00:14Oui, il y a de quoi être inquiet, c'est sûr que la sérénité n'est certainement pas le mot le plus répandu actuellement sur les marchés,
00:21il y a de quoi être inquiet parce qu'on voit qu'on est toujours dans une escalade,
00:25encore aujourd'hui Donald Trump qui dit que peut-être qu'il pourrait monter de 50 points encore les droits de douane sur les produits chinois,
00:33donc en fait l'inquiétude vient de ce qu'on ne sait pas véritablement jusqu'où va aller cette surenchère et ses réponses également,
00:41et ça les marchés n'aiment pas du tout cette ambiance quand on ne voit pas où ça s'arrête.
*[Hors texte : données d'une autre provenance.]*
/-- **The twin against the slice measure through the TRIVIAL sectorisation** (`1 ≤ n`, any frame, dressing, input; `Λ` any cutoff; line `0` rescaled by
`λ := Λ_{n−1} − Λ_n`): §2's raw data with sizes in the same currency give the same target with `13⁴·88²` replaced by `1·4²` — stated here WEAKENED to the
very same constant as `klE5Block_slice_le_of_stepData_klAniso`, so that one share `C` serves every step. [cite: BenfattoGiulianiMastropietro2006, §2.8 (2.80)] -/
theorem klE5Block_slice_le_of_stepData_trivial (hβ : 0 < β) {n : ℕ} (hn : 1 ≤ n)
    {α κ₀ δ κ₁ : ℝ} (hα : 0 ≤ α) (hδ : 0 ≤ δ)
    (hrow : ∀ X, ∑ Y, ‖((sectorSubMatrix L M β (trivialMultiplier L M)).transpose *
        normalCovariance L M (fun ks => ((klScale klE0 (n - 1) - klScale klE0 n : ℝ) : ℂ) * klE5DerivLineSym L M β μ K (n - 1) κ Λ ks) *
        sectorSubMatrix L M β (trivialMultiplier L M)) X Y‖ ≤ α)
    (hcol : ∀ Y, ∑ X, ‖((sectorSubMatrix L M β (trivialMultiplier L M)).transpose *
        normalCovariance L M (fun ks => ((klScale klE0 (n - 1) - klScale klE0 n : ℝ) : ℂ) * klE5DerivLineSym L M β μ K (n - 1) κ Λ ks) *
        sectorSubMatrix L M β (trivialMultiplier L M)) X Y‖ ≤ α)
    (hκF₀ : ∀ Y : SpaceTimeIdx L M × SectorLeg 1, Y.2.2 = 0 → ‖sectorGramF L M β (trivialMultiplier L M)
        (fun ks => ((klScale klE0 (n - 1) - klScale klE0 n : ℝ) : ℂ) * klE5DerivLineSym L M β μ K (n - 1) κ Λ ks) Y‖ ≤ κ₀)
    (hκG₀ : ∀ Y : SpaceTimeIdx L M × SectorLeg 1, Y.2.2 = 1 → ‖sectorGramG L M β (trivialMultiplier L M)
        (fun ks => ((klScale klE0 (n - 1) - klScale klE0 n : ℝ) : ℂ) * klE5DerivLineSym L M β μ K (n - 1) κ Λ ks) Y‖ ≤ κ₀)
    (hent : ∀ X Y, ‖((sectorSubMatrix L M β (trivialMultiplier L M)).transpose *
        normalCovariance L M (klE5SoftLineSym L M β μ K (n - 1) κ Λ) * sectorSubMatrix L M β (trivialMultiplier L M)) X Y‖ ≤ δ)
    (hκF₁ : ∀ Y : SpaceTimeIdx L M × SectorLeg 1, Y.2.2 = 0 →
      ‖sectorGramF L M β (trivialMultiplier L M) (klE5SoftLineSym L M β μ K (n - 1) κ Λ) Y‖ ≤ κ₁)
    (hκG₁ : ∀ Y : SpaceTimeIdx L M × SectorLeg 1, Y.2.2 = 1 →
      ‖sectorGramG L M β (trivialMultiplier L M) (klE5SoftLineSym L M β μ K (n - 1) κ Λ) Y‖ ≤ κ₁)
    (Nf Ne : ℕ → ℕ → ℝ) (hNe0 : ∀ k q, 0 ≤ Ne k q)
    (hNf : ∀ k ∈ Icc 3 (Fintype.card (HubbardFieldIdx L M × Fin 2) + 2), ∀ q ≤ 4, ∀ σ : Fin q → SectorLeg 1,
      hubbardSectorKernelNorm L M β (trivialMultiplier L M) (prescribedTuples univ
        (Fin.append (fun _ : Fin k => (none : Option (SectorLeg 1))) (fun j => some (σ j)))) (klE5Carrier L M β μ K (n - 1) κ V Λ) ≤ Nf k q)
    (hNe : ∀ k ∈ Icc 3 (Fintype.card (HubbardFieldIdx L M × Fin 2) + 2), ∀ q ≤ 4, ∀ (τ : Fin 3 → SectorLeg 1) (σ : Fin q → SectorLeg 1),
      hubbardSectorKernelNorm L M β (trivialMultiplier L M) (prescribedTuples univ
        (Fin.append (fun i : Fin k => if h : (i : ℕ) < 3 then some (τ ⟨i, h⟩) else none) (fun j => some (σ j))))
        (klE5Carrier L M β μ K (n - 1) κ V Λ) ≤ Ne k q)
    {x' A : ℝ} (hx0 : 0 ≤ x') (hx1 : x' ≤ 1 / 2) (hA : 0 ≤ A)
    (henv : ∀ q ∈ Icc 1 4, ∀ k ∈ Icc 3 (Fintype.card (HubbardFieldIdx L M × Fin 2) + 2),
      (κ₀ ^ 2 + κ₁ ^ 2) ^ (k - 3) * ((imagTimeWeight β M * Nf k q) * (imagTimeWeight β M * Ne k (4 - q))) ≤ x' ^ (k - 3) * A)
    {Cα Cδ CA X : ℝ}
    (hαs : α ≤ (klScale klE0 (n - 1) - klScale klE0 n) * (Cα * (imagTimeWeight β M)⁻¹ * (16 : ℝ) ^ n / klE0 ^ 2))
    (hδs : δ ≤ Cδ * klE0 * ((8 : ℝ) ^ n)⁻¹) (hAs : A ≤ CA * imagTimeWeight β M ^ 2 * X * (8 : ℝ) ^ n) :
    ‖klE5Block L M β μ K (n - 1) κ V Λ Qm x y‖ * (klScale klE0 (n - 1) - klScale klE0 n) ≤
      (((4 : ℕ).factorial : ℝ) * 13 ^ 4 * (1680 * 2 ^ 9) * 88 ^ 2 * 3 * (16 * Cα) * Cδ ^ 2 * CA) * (X * klE0) * ((2 : ℝ) ^ n)⁻¹ := by
  have hε : 0 < imagTimeWeight β M := by
    have hM : (0 : ℝ) < (M : ℝ) := by exact_mod_cast Nat.pos_of_ne_zero (NeZero.ne M)
    unfold imagTimeWeight; positivity
  have he₀ : (0 : ℝ) < klE0 := by norm_num [klE0]
  have hslice := klScale_pred_sub_eq klE0 hn
  have hlam : 0 < klScale klE0 (n - 1) - klScale klE0 n := by rw [hslice]; positivity
  have hB := norm_klE5Block_le_of_stepData_trivial β μ K (n - 1) κ V Λ Qm x y hβ hlam
    hα hδ hrow hcol hκF₀ hκG₀ hent hκF₁ hκG₁ Nf Ne hNe0 hNf hNe hx0 hx1 hA henv
  -- weaken `1·(4δ)²` to `13⁴·(88δ)²` and present in the shape of `klE5_share_arith` with `α' := 16·λ⁻¹·α`
  have hB' : ‖klE5Block L M β μ K (n - 1) κ V Λ Qm x y‖ ≤ ((4 : ℕ).factorial : ℝ) * 13 ^ 4 * (imagTimeWeight β M)⁻¹ *
      ((1680 * 2 ^ 9) * ((16 * ((klScale klE0 (n - 1) - klScale klE0 n)⁻¹ * α)) * (88 * δ) ^ 2 * A)) := by
    refine hB.trans ?_
    have h0 : 0 ≤ ((4 : ℕ).factorial : ℝ) * (imagTimeWeight β M)⁻¹ * ((1680 * 2 ^ 9) * ((16 * ((klScale klE0 (n - 1) - klScale klE0 n)⁻¹ * α)) * A)) := by
      positivity
    have h1 : ((4 : ℕ).factorial : ℝ) * (imagTimeWeight β M)⁻¹ * (16 * ((klScale klE0 (n - 1) - klScale klE0 n)⁻¹ * ((1680 * 2 ^ 9) * (α * (4 * δ) ^ 2 * A)))) =
        ((4 : ℕ).factorial : ℝ) * (imagTimeWeight β M)⁻¹ * ((1680 * 2 ^ 9) * ((16 * ((klScale klE0 (n - 1) - klScale klE0 n)⁻¹ * α)) * A)) * (4 ^ 2 * δ ^ 2) := by
      ring
    have h2 : ((4 : ℕ).factorial : ℝ) * 13 ^ 4 * (imagTimeWeight β M)⁻¹ *
        ((1680 * 2 ^ 9) * ((16 * ((klScale klE0 (n - 1) - klScale klE0 n)⁻¹ * α)) * (88 * δ) ^ 2 * A)) =
        ((4 : ℕ).factorial : ℝ) * (imagTimeWeight β M)⁻¹ * ((1680 * 2 ^ 9) * ((16 * ((klScale klE0 (n - 1) - klScale klE0 n)⁻¹ * α)) * A)) *
          (13 ^ 4 * 88 ^ 2 * δ ^ 2) := by
      ring
    rw [h1, h2]
    exact mul_le_mul_of_nonneg_left (by nlinarith [sq_nonneg δ]) h0
  have hα' : 16 * ((klScale klE0 (n - 1) - klScale klE0 n)⁻¹ * α) ≤ (16 * Cα) * (imagTimeWeight β M)⁻¹ * (16 : ℝ) ^ n / klE0 ^ 2 := by
    have h1 : (klScale klE0 (n - 1) - klScale klE0 n)⁻¹ * α ≤ Cα * (imagTimeWeight β M)⁻¹ * (16 : ℝ) ^ n / klE0 ^ 2 := by
      rw [inv_mul_le_iff₀ hlam]; exact hαs
    have h2 : (16 * Cα) * (imagTimeWeight β M)⁻¹ * (16 : ℝ) ^ n / klE0 ^ 2 = 16 * (Cα * (imagTimeWeight β M)⁻¹ * (16 : ℝ) ^ n / klE0 ^ 2) := by ring
    rw [h2]; exact mul_le_mul_of_nonneg_left h1 (by norm_num)
  exact klE5_share_arith hε he₀ hn le_rfl (by positivity) hα' hδ hδs hA hAs hB'

end Slice

/-! ## §4 The (R1′) block of record: `κ := klE5Kappa`, `V := klE5Input`, `X := (P.Klam·U)³` — the literal shape of `E5ShareStep2`'s conclusion -/

section R1

variable {L M : ℕ} [NeZero L] [NeZero M] (β U μ : ℝ) (K : TrigPolyC4v) (Λ : ℝ) (Qm : TorusSite 2 L) (x y : TorusSite 2 L × MatsubaraIdx M)

/-- **The (R1′) E.5 block of the step `n−1 → n` in the literal currency of `E5ShareStep2`** (`3 ≤ n`, any frame `K` — at `K := klFlowFrameU … n` this is the step
Prop's conclusion): §3 at `κ := klE5Kappa … K (n−1)`, `V := klE5Input … K (n−1)`, `X := (Klam·U)³` gives
`‖klE5BlockR1 … K (n−1) Λ Qm x y‖·(Λ_{n−1} − Λ_n) ≤ C·(Klam·U)³·2^{−n}` with `C = (4!·13⁴·1680·2⁹·88²·3·(16·Cα)·Cδ²·CA)·e₀`.
[cite: BenfattoGiulianiMastropietro2006, §2.8 (2.80)] -/
theorem klE5BlockR1_slice_le_of_stepData (hβ : 0 < β) {n : ℕ} (hn : 3 ≤ n) (hΛ : Λ ∈ Set.Icc (klScale klE0 n) (klScale klE0 (n - 1)))
    {α κ₀ δ κ₁ : ℝ} (hα : 0 ≤ α) (hκ₀ : 0 ≤ κ₀) (hδ : 0 ≤ δ) (hκ₁ : 0 ≤ κ₁)
    (hrow : ∀ X, ∑ Y, ‖((sectorSubMatrix L M β (bgmFatMultiplier L M klE0 β (nambuXiCT L μ K) (n - 2))).transpose *
        normalCovariance L M (fun ks => ((klScale klE0 (n - 1) - klScale klE0 n : ℝ) : ℂ) *
          klE5DerivLineSym L M β μ K (n - 1) (klE5Kappa L M β U μ K (n - 1)) Λ ks) *
        sectorSubMatrix L M β (bgmFatMultiplier L M klE0 β (nambuXiCT L μ K) (n - 2))) X Y‖ ≤ α)
    (hcol : ∀ Y, ∑ X, ‖((sectorSubMatrix L M β (bgmFatMultiplier L M klE0 β (nambuXiCT L μ K) (n - 2))).transpose *
        normalCovariance L M (fun ks => ((klScale klE0 (n - 1) - klScale klE0 n : ℝ) : ℂ) *
          klE5DerivLineSym L M β μ K (n - 1) (klE5Kappa L M β U μ K (n - 1)) Λ ks) *
        sectorSubMatrix L M β (bgmFatMultiplier L M klE0 β (nambuXiCT L μ K) (n - 2))) X Y‖ ≤ α)
    (hκF₀ : ∀ Y : SpaceTimeIdx L M × SectorLeg (sectorCount (n - 2)), Y.2.2 = 0 →
      ‖sectorGramF L M β (bgmFatMultiplier L M klE0 β (nambuXiCT L μ K) (n - 2)) (fun ks => ((klScale klE0 (n - 1) - klScale klE0 n : ℝ) : ℂ) *
          klE5DerivLineSym L M β μ K (n - 1) (klE5Kappa L M β U μ K (n - 1)) Λ ks) Y‖ ≤ κ₀)
    (hκG₀ : ∀ Y : SpaceTimeIdx L M × SectorLeg (sectorCount (n - 2)), Y.2.2 = 1 →
      ‖sectorGramG L M β (bgmFatMultiplier L M klE0 β (nambuXiCT L μ K) (n - 2)) (fun ks => ((klScale klE0 (n - 1) - klScale klE0 n : ℝ) : ℂ) *
          klE5DerivLineSym L M β μ K (n - 1) (klE5Kappa L M β U μ K (n - 1)) Λ ks) Y‖ ≤ κ₀)
    (hent : ∀ X Y, ‖((sectorSubMatrix L M β (bgmFatMultiplier L M klE0 β (nambuXiCT L μ K) (n - 2))).transpose *
        normalCovariance L M (klE5SoftLineSym L M β μ K (n - 1) (klE5Kappa L M β U μ K (n - 1)) Λ) *
        sectorSubMatrix L M β (bgmFatMultiplier L M klE0 β (nambuXiCT L μ K) (n - 2))) X Y‖ ≤ δ)
    (hκF₁ : ∀ Y : SpaceTimeIdx L M × SectorLeg (sectorCount (n - 2)), Y.2.2 = 0 → ‖sectorGramF L M β (bgmFatMultiplier L M klE0 β (nambuXiCT L μ K) (n - 2))
        (klE5SoftLineSym L M β μ K (n - 1) (klE5Kappa L M β U μ K (n - 1)) Λ) Y‖ ≤ κ₁)
    (hκG₁ : ∀ Y : SpaceTimeIdx L M × SectorLeg (sectorCount (n - 2)), Y.2.2 = 1 → ‖sectorGramG L M β (bgmFatMultiplier L M klE0 β (nambuXiCT L μ K) (n - 2))
        (klE5SoftLineSym L M β μ K (n - 1) (klE5Kappa L M β U μ K (n - 1)) Λ) Y‖ ≤ κ₁)
    (Nf Ne : ℕ → ℕ → ℝ) (hNe0 : ∀ k q, 0 ≤ Ne k q)
    (hNf : ∀ k ∈ Icc 3 (Fintype.card (HubbardFieldIdx L M × Fin 2) + 2), ∀ q ≤ 4, ∀ σ : Fin q → SectorLeg (sectorCount (n - 2) + 4),
      hubbardSectorKernelNorm L M β (pointAugment (klAnisoFamily L M β μ K klE0 (n - 2)) (klE5ExtMomenta Qm x y)) (prescribedTuples univ
        (Fin.append (fun _ : Fin k => (none : Option (SectorLeg (sectorCount (n - 2) + 4)))) (fun j => some (σ j))))
        (klE5Carrier L M β μ K (n - 1) (klE5Kappa L M β U μ K (n - 1)) (klE5Input L M β U μ K (n - 1)) Λ) ≤ Nf k q)
    (hNe : ∀ k ∈ Icc 3 (Fintype.card (HubbardFieldIdx L M × Fin 2) + 2), ∀ q ≤ 4,
      ∀ (τ : Fin 3 → SectorLeg (sectorCount (n - 2) + 4)) (σ : Fin q → SectorLeg (sectorCount (n - 2) + 4)),
      hubbardSectorKernelNorm L M β (pointAugment (klAnisoFamily L M β μ K klE0 (n - 2)) (klE5ExtMomenta Qm x y)) (prescribedTuples univ
        (Fin.append (fun i : Fin k => if h : (i : ℕ) < 3 then some (τ ⟨i, h⟩) else none) (fun j => some (σ j))))
        (klE5Carrier L M β μ K (n - 1) (klE5Kappa L M β U μ K (n - 1)) (klE5Input L M β U μ K (n - 1)) Λ) ≤ Ne k q)
    {x' A : ℝ} (hx0 : 0 ≤ x') (hx1 : x' ≤ 1 / 2) (hA : 0 ≤ A)
    (henv : ∀ q ∈ Icc 1 4, ∀ k ∈ Icc 3 (Fintype.card (HubbardFieldIdx L M × Fin 2) + 2),
      (κ₀ ^ 2 + κ₁ ^ 2) ^ (k - 3) * ((imagTimeWeight β M * Nf k q) * (imagTimeWeight β M * Ne k (4 - q))) ≤ x' ^ (k - 3) * A)
    {Cα Cδ CA Klam : ℝ}
    (hαs : α ≤ (klScale klE0 (n - 1) - klScale klE0 n) * (Cα * (imagTimeWeight β M)⁻¹ * (16 : ℝ) ^ n / klE0 ^ 2))
    (hδs : δ ≤ Cδ * klE0 * ((8 : ℝ) ^ n)⁻¹) (hAs : A ≤ CA * imagTimeWeight β M ^ 2 * (Klam * U) ^ 3 * (8 : ℝ) ^ n) :
    ‖klE5BlockR1 L M β U μ K (n - 1) Λ Qm x y‖ * (klScale klE0 (n - 1) - klScale klE0 n) ≤
      ((((4 : ℕ).factorial : ℝ) * 13 ^ 4 * (1680 * 2 ^ 9) * 88 ^ 2 * 3 * (16 * Cα) * Cδ ^ 2 * CA) * klE0) * (Klam * U) ^ 3 * ((2 : ℝ) ^ n)⁻¹ := by
  have h := klE5Block_slice_le_of_stepData_klAniso β μ K (klE5Kappa L M β U μ K (n - 1)) (klE5Input L M β U μ K (n - 1)) Λ Qm x y hβ hn hΛ
    hα hκ₀ hδ hκ₁ hrow hcol hκF₀ hκG₀ hent hκF₁ hκG₁ Nf Ne hNe0 hNf hNe hx0 hx1 hA henv hαs hδs hAs
  unfold klE5BlockR1
  refine h.trans (le_of_eq ?_)
  ring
00:46Que veut le président américain exactement selon vous ?
00:48Je ne sais pas si on peut être dans sa tête.
00:50Ah oui, c'est à ce point là ?
00:52Non, je pense qu'il y a quand même quelque chose qui ne se limite pas d'ailleurs à Donald Trump,
00:57que l'on voyait déjà un peu chez Obama, chez Trump 1, chez Biden,
01:02à savoir que les américains ont vraiment ce sentiment qu'ils ont perdu du terrain sur certains domaines qui font l'apanage de la puissance d'une économie,
01:10en particulier sur le terrain industriel.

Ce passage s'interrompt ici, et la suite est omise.